The value of x = 100  ft^3/ day

Step-by-step explanation:

We need to look at what amount of water comes in and what amount of water leaves

What comes in:  x ft^3/ day

What leaves : 500x ft^3/ day

We start with 146 000 ft^3

Water in tank = what we start with + what comes in - what leaves

water in tank = 146000 + x*d - 500*d  where d is the number of days

After 365 days , the tank has 0 ft^3 of water

0  = 146000 + x*365 - 500*365

Multiply

0 = 146000 + 365x - 182500

Combine like terms

0 = -36500+365x

Add 36500 to each side

36500 = 36500-36500+365x

36500 = 365x

Divide by 365

36500/365 = 365x/365

100=x

The value of x = 100


samuelzheng8533

First, find the amount of water in cubic feet that the well removes in one year:

500 ft3 per day × 365 days per year = 182,500 ft3 per year.

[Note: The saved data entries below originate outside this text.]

import Mathlib
import Literature.Geometry.Riemannian.SphericalCylinderEntropy
import Literature.Geometry.Manifold.CylinderSlice
import HarnessLib

/-!
# Radial domination of the cylinder heat kernel by an antitone profile

Stub `stub_kernelDomination` of line `ball-mass-slack` of the crux `CylinderEntropy.ThinCrossSectionExists`
(`stmt-SmoothPoincare4-7633`), proved with its registered statement verbatim.

From the two monotonicity hypotheses
* (A) `θ ↦ zonal τ (cos θ) · exp (θ² / 4τ)` is non-decreasing on `[0, π]`,
* (B) `zonal τ` is non-decreasing on `[-1, 1]`,
we build, for every `τ > 0`, the explicit radial profile
`F r = max 0 (zonal τ (cos θ⋆) · exp ((θ⋆² - (max r 0)²) / 4τ))`, `θ⋆ = min (max r 0) π`,
and prove: `F` is antitone on `ℝ` (it equals `max 0 (zonal τ (cos (max r 0)))` on `(-∞, π]`, antitone by
(B) and `Real.cos_le_cos_of_nonneg_of_le_pi`, and `max 0 (zonal τ (-1) · exp ((π² - r²)/4τ))` on `[π, ∞)`,
antitone by a sign discussion; glued with `AntitoneOn.Iic_union_Ici`), non-negative, dominates the typed
kernel `cylKernel p τ y = zonal τ ⟨y', p'⟩ · exp (-(y₅ - p₅)²/4τ)` (`cylKernel_eq`, `abs_sum_mul_le_one`,
`Real.cos_arccos`, hypothesis (A) multiplied by the positive factor `exp (-r²/4τ)`), and is dominated by the
kernel on the central slice seen from `e₀ = EuclideanSpace.single 0 1` (there the intrinsic distance is
`arccos y₀` and both sides reduce to `zonal τ y₀`, up to `max 0 ·`, removed by `ENNReal.ofReal_of_nonpos`).

Everything here is proved; no facts and no `Prop`-valued definitions are introduced: the profile is an
explicit `fun` term and the helper lemmas are stated for an arbitrary `F` satisfying its defining equation.
-/

noncomputable section

open scoped BigOperators Topology MeasureTheory ENNReal NNReal
open Set Function MeasureTheory
open Literature.Geometry.Riemannian.SphericalCylinderEntropy (cylEntropy cylDensity cylKernel zonal wt gegen
  cylKernel_eq abs_sum_mul_le_one hausdorffMeasure_sphere_four_pos hausdorffMeasure_sphere_four_lt_top)
open Literature.Geometry.Manifold.CylinderSlice (sliceMap range_sliceMap)

set_option linter.dupNamespace false

namespace Summit.SmoothPoincare4.SmoothPoincare4.Theorems.ThinCrossSectionExists.BallMassSlack

namespace KernelDomination

/-- Below `π` the profile is `max 0 (zonal τ (cos (max r 0)))`. [folklore] -/
theorem profile_eq_of_le_pi {τ : ℝ} {F : ℝ → ℝ}
    (hF : ∀ r, F r = max 0 (zonal τ (Real.cos (min (max r 0) Real.pi)) *
      Real.exp (((min (max r 0) Real.pi) ^ 2 - (max r 0) ^ 2) / (4 * τ))))
    {r : ℝ} (hr : r ≤ Real.pi) : F r = max 0 (zonal τ (Real.cos (max r 0))) := by
  have h1 : min (max r 0) Real.pi = max r 0 := min_eq_left (max_le hr Real.pi_pos.le)
  rw [hF, h1, sub_self, zero_div, Real.exp_zero, mul_one]

/-- Above `π` the profile is `max 0 (zonal τ (-1) · exp ((π² - r²) / 4τ))`. [folklore] -/
theorem profile_eq_of_pi_le {τ : ℝ} {F : ℝ → ℝ}
    (hF : ∀ r, F r = max 0 (zonal τ (Real.cos (min (max r 0) Real.pi)) *
      Real.exp (((min (max r 0) Real.pi) ^ 2 - (max r 0) ^ 2) / (4 * τ))))
    {r : ℝ} (hr : Real.pi ≤ r) :
    F r = max 0 (zonal τ (-1) * Real.exp ((Real.pi ^ 2 - r ^ 2) / (4 * τ))) := by
  have h0 : max r 0 = r := max_eq_left (Real.pi_pos.le.trans hr)
  have h1 : min (max r 0) Real.pi = Real.pi := by rw [h0]; exact min_eq_right hr
  rw [hF, h1, h0, Real.cos_pi]

/-- The profile is antitone on `(-∞, π]`, by (B) and the monotonicity of `cos` on `[0, π]`. [folklore] -/
theorem profile_antitoneOn_Iic {τ : ℝ} {F : ℝ → ℝ} (hB : MonotoneOn (zonal τ) (Icc (-1) 1))
    (hF : ∀ r, F r = max 0 (zonal τ (Real.cos (min (max r 0) Real.pi)) *
      Real.exp (((min (max r 0) Real.pi) ^ 2 - (max r 0) ^ 2) / (4 * τ)))) :
    AntitoneOn F (Iic Real.pi) := by
  intro a ha b hb hab
  rw [profile_eq_of_le_pi hF (show a ≤ Real.pi from ha),
    profile_eq_of_le_pi hF (show b ≤ Real.pi from hb)]
  refine max_le_max le_rfl (hB ⟨Real.neg_one_le_cos _, Real.cos_le_one _⟩
    ⟨Real.neg_one_le_cos _, Real.cos_le_one _⟩ ?_)
  exact Real.cos_le_cos_of_nonneg_of_le_pi (le_max_right a 0) (max_le hb Real.pi_pos.le)
    (max_le_max hab le_rfl)

/-- The profile is antitone on `[π, ∞)` (sign discussion on `zonal τ (-1)`). [folklore] -/
theorem profile_antitoneOn_Ici {τ : ℝ} {F : ℝ → ℝ} (hτ : 0 < τ)
    (hF : ∀ r, F r = max 0 (zonal τ (Real.cos (min (max r 0) Real.pi)) *
      Real.exp (((min (max r 0) Real.pi) ^ 2 - (max r 0) ^ 2) / (4 * τ)))) :
    AntitoneOn F (Ici Real.pi) := by
  intro a ha b hb hab
  have ha' : Real.pi ≤ a := ha
  have hb' : Real.pi ≤ b := hb
  rw [profile_eq_of_pi_le hF ha', profile_eq_of_pi_le hF hb']
  rcases le_or_gt 0 (zonal τ (-1)) with h0 | h0
  · refine max_le_max le_rfl (mul_le_mul_of_nonneg_left ?_ h0)
    refine Real.exp_le_exp.mpr (div_le_div_of_nonneg_right ?_ (by positivity))
    nlinarith [Real.pi_pos, mul_le_mul hab hab (Real.pi_pos.le.trans ha') (Real.pi_pos.le.trans hb')]
  · have hb0 : zonal τ (-1) * Real.exp ((Real.pi ^ 2 - b ^ 2) / (4 * τ)) ≤ 0 :=
      mul_nonpos_of_nonpos_of_nonneg h0.le (Real.exp_nonneg _)
    rw [max_eq_left hb0]
    exact le_max_left _ _

/-- The profile is antitone on `ℝ`. [folklore] -/
theorem profile_antitone {τ : ℝ} {F : ℝ → ℝ} (hτ : 0 < τ) (hB : MonotoneOn (zonal τ) (Icc (-1) 1))
    (hF : ∀ r, F r = max 0 (zonal τ (Real.cos (min (max r 0) Real.pi)) *
      Real.exp (((min (max r 0) Real.pi) ^ 2 - (max r 0) ^ 2) / (4 * τ)))) :
    Antitone F :=
  (profile_antitoneOn_Iic hB hF).Iic_union_Ici (profile_antitoneOn_Ici hτ hF)

/-- **Domination**: on `N`, `cylKernel p τ y ≤ F (d_N(y, p))`, by (A) between `θ = arccos ⟨y', p'⟩` and
`θ⋆ = min r π ≥ θ`, multiplied by `exp (-r² / 4τ)`, `r = d_N(y, p)`. [folklore] -/
theorem profile_dominates {τ : ℝ} {F : ℝ → ℝ}
    (hA : MonotoneOn (fun θ : ℝ => zonal τ (Real.cos θ) * Real.exp (θ ^ 2 / (4 * τ))) (Icc 0 Real.pi))
    (hF : ∀ r, F r = max 0 (zonal τ (Real.cos (min (max r 0) Real.pi)) *
      Real.exp (((min (max r 0) Real.pi) ^ 2 - (max r 0) ^ 2) / (4 * τ))))
    (p y : EuclideanSpace ℝ (Fin 6)) (hp : ∑ i : Fin 5, p (Fin.castSucc i) ^ 2 = 1)
    (hy : ∑ i : Fin 5, y (Fin.castSucc i) ^ 2 = 1) :
    cylKernel p τ y ≤
      F (Real.sqrt (Real.arccos (∑ i : Fin 5, y (Fin.castSucc i) * p (Fin.castSucc i)) ^ 2 +
        (y 5 - p 5) ^ 2)) := by
  rw [cylKernel_eq]
  have hc1 := abs_sum_mul_le_one hy hp
  set c : ℝ := ∑ i : Fin 5, y (Fin.castSucc i) * p (Fin.castSucc i) with hc
  set θ : ℝ := Real.arccos c with hθ
  set Δ : ℝ := y 5 - p 5 with hΔ
  set r : ℝ := Real.sqrt (θ ^ 2 + Δ ^ 2) with hr
  have hθ0 : 0 ≤ θ := Real.arccos_nonneg c
  have hθπ : θ ≤ Real.pi := Real.arccos_le_pi c
  have hr0 : 0 ≤ r := Real.sqrt_nonneg _
  have hθr : θ ≤ r := by
    calc θ = Real.sqrt (θ ^ 2) := (Real.sqrt_sq hθ0).symm
      _ ≤ Real.sqrt (θ ^ 2 + Δ ^ 2) := Real.sqrt_le_sqrt (le_add_of_nonneg_right (sq_nonneg Δ))
  have hr2 : r ^ 2 = θ ^ 2 + Δ ^ 2 := Real.sq_sqrt (by positivity)
  have hmax : max r 0 = r := max_eq_left hr0
  have hθ'0 : 0 ≤ min r Real.pi := le_min hr0 Real.pi_pos.le
  have hθ'π : min r Real.pi ≤ Real.pi := min_le_right _ _
  have hθθ' : θ ≤ min r Real.pi := le_min hθr hθπ
  have hAineq := hA ⟨hθ0, hθπ⟩ ⟨hθ'0, hθ'π⟩ hθθ'
  simp only at hAineq
  have hcos : Real.cos θ = c := Real.cos_arccos (abs_le.mp hc1).1 (abs_le.mp hc1).2
  rw [hF, hmax]
  refine le_trans ?_ (le_max_right _ _)
  have key : zonal τ c * Real.exp (-(Δ ^ 2) / (4 * τ)) =
      (zonal τ (Real.cos θ) * Real.exp (θ ^ 2 / (4 * τ))) * Real.exp (-(r ^ 2) / (4 * τ)) := by
    rw [hcos, mul_assoc, ← Real.exp_add, hr2]
    congr 2
    ring
  have key2 : zonal τ (Real.cos (min r Real.pi)) *
        Real.exp (((min r Real.pi) ^ 2 - r ^ 2) / (4 * τ)) =
      (zonal τ (Real.cos (min r Real.pi)) * Real.exp ((min r Real.pi) ^ 2 / (4 * τ))) *
        Real.exp (-(r ^ 2) / (4 * τ)) := by
    rw [mul_assoc, ← Real.exp_add]
    congr 2
    ring
  rw [key, key2]
  exact mul_le_mul_of_nonneg_right hAineq (Real.exp_nonneg _)

/-- The base inner product with `e₀ = EuclideanSpace.single 0 1` is the first coordinate. [folklore] -/
theorem sum_mul_single_zero (y : EuclideanSpace ℝ (Fin 6)) :
    ∑ i : Fin 5, y (Fin.castSucc i) * (EuclideanSpace.single 0 1 : EuclideanSpace ℝ (Fin 6)) (Fin.castSucc i)
      = y 0 := by
  simp

/-- The height of `e₀ = EuclideanSpace.single 0 1` vanishes. [folklore] -/
theorem single_zero_apply_five : (EuclideanSpace.single 0 1 : EuclideanSpace ℝ (Fin 6)) 5 = 0 := by
  simp

/-- A coordinate of a point of `N` lies in `[-1, 1]`. [folklore] -/
theorem abs_apply_zero_le_one {y : EuclideanSpace ℝ (Fin 6)} (hy : ∑ i : Fin 5, y (Fin.castSucc i) ^ 2 = 1) :
    |y 0| ≤ 1 := by
  rw [← sq_le_one_iff_abs_le_one, ← hy]
  have h := Finset.single_le_sum (f := fun i : Fin 5 => y (Fin.castSucc i) ^ 2)
    (fun i _ => sq_nonneg (y (Fin.castSucc i))) (Finset.mem_univ (0 : Fin 5))
  simpa using h

/-- **Exactness on the central slice**: for `y ∈ N` with `y₅ = 0`, `ofReal (F (d_N(y, e₀))) ≤ ofReal
(cylKernel e₀ τ y)` (both equal `zonal τ y₀` up to `max 0 ·`). [folklore] -/
theorem profile_exact {τ : ℝ} {F : ℝ → ℝ}
    (hF : ∀ r, F r = max 0 (zonal τ (Real.cos (min (max r 0) Real.pi)) *
      Real.exp (((min (max r 0) Real.pi) ^ 2 - (max r 0) ^ 2) / (4 * τ))))
    (y : EuclideanSpace ℝ (Fin 6)) (hy : ∑ i : Fin 5, y (Fin.castSucc i) ^ 2 = 1) (hy5 : y 5 = 0) :
    ENNReal.ofReal (F (Real.sqrt (Real.arccos (∑ i : Fin 5, y (Fin.castSucc i) *
        (EuclideanSpace.single 0 1 : EuclideanSpace ℝ (Fin 6)) (Fin.castSucc i)) ^ 2 +
        (y 5 - (EuclideanSpace.single 0 1 : EuclideanSpace ℝ (Fin 6)) 5) ^ 2))) ≤
      ENNReal.ofReal (cylKernel (EuclideanSpace.single 0 1 : EuclideanSpace ℝ (Fin 6)) τ y) := by
  rw [cylKernel_eq, sum_mul_single_zero, single_zero_apply_five, hy5, sub_self,
    zero_pow two_ne_zero, add_zero, neg_zero, zero_div, Real.exp_zero, mul_one,
    Real.sqrt_sq (Real.arccos_nonneg _), profile_eq_of_le_pi hF (Real.arccos_le_pi _),
    max_eq_left (Real.arccos_nonneg _)]
  have h1 := abs_apply_zero_le_one hy
  rw [Real.cos_arccos (abs_le.mp h1).1 (abs_le.mp h1).2]
  rcases le_total 0 (zonal τ (y 0)) with h | h
  · rw [max_eq_right h]
  · rw [max_eq_left h, ENNReal.ofReal_zero, ENNReal.ofReal_of_nonpos h]

end KernelDomination

/-- **Kernel domination** (stub `C-dom` of line `ball-mass-slack`): from the radial Harnack monotonicity (A)
and the zonal monotonicity (B), for every `τ > 0` there is an antitone non-negative radial profile `F`
dominating `cylKernel p τ ·` on `N` in the intrinsic distance and dominated by `cylKernel e₀ τ ·` on the
central slice. [folklore] -/
theorem stub_kernelDomination :
    (∀ τ : ℝ, 0 < τ →
        MonotoneOn (fun θ : ℝ => zonal τ (Real.cos θ) * Real.exp (θ ^ 2 / (4 * τ))) (Set.Icc 0 Real.pi)) →
    (∀ τ : ℝ, 0 < τ → MonotoneOn (zonal τ) (Set.Icc (-1) 1)) →
      ∀ τ : ℝ, 0 < τ → ∃ F : ℝ → ℝ, Antitone F ∧ (∀ r : ℝ, 0 ≤ F r) ∧
        (∀ p y : EuclideanSpace ℝ (Fin 6), ∑ i : Fin 5, p (Fin.castSucc i) ^ 2 = 1 → ∑ i : Fin 5, y (Fin.castSucc i) ^ 2 = 1 →
            cylKernel p τ y ≤ F (Real.sqrt (Real.arccos (∑ i : Fin 5, y (Fin.castSucc i) * p (Fin.castSucc i)) ^ 2 + (y 5 - p 5) ^ 2))) ∧
        (∀ y : EuclideanSpace ℝ (Fin 6), ∑ i : Fin 5, y (Fin.castSucc i) ^ 2 = 1 → y 5 = 0 →
            ENNReal.ofReal (F (Real.sqrt (Real.arccos (∑ i : Fin 5, y (Fin.castSucc i) * (EuclideanSpace.single 0 1 : EuclideanSpace ℝ (Fin 6)) (Fin.castSucc i)) ^ 2 + (y 5 - (EuclideanSpace.single 0 1 : EuclideanSpace ℝ (Fin 6)) 5) ^ 2))) ≤
              ENNReal.ofReal (cylKernel (EuclideanSpace.single 0 1 : EuclideanSpace ℝ (Fin 6)) τ y)) := by
  intro hA hB τ hτ
  refine ⟨fun r => max 0 (zonal τ (Real.cos (min (max r 0) Real.pi)) *
      Real.exp (((min (max r 0) Real.pi) ^ 2 - (max r 0) ^ 2) / (4 * τ))), ?_, fun r => le_max_left _ _,
    ?_, ?_⟩
  · exact KernelDomination.profile_antitone hτ (hB τ hτ) (fun r => rfl)
  · exact fun p y hp hy => KernelDomination.profile_dominates (hA τ hτ) (fun r => rfl) p y hp hy
  · exact fun y hy hy5 => KernelDomination.profile_exact (fun r => rfl) y hy hy5

end Summit.SmoothPoincare4.SmoothPoincare4.Theorems.ThinCrossSectionExists.BallMassSlack

end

More water exits the aquifer in a year than it can hold at any given time. So, we know that some water enters the aquifer to make up the difference.

182,500 ft3 lost to well – 146,000 ft3 stored in aquifer = 36,500 ft3 added per year.

One year is the same as 365 days, so

Therefore, x = 100 cubic feet of water per day.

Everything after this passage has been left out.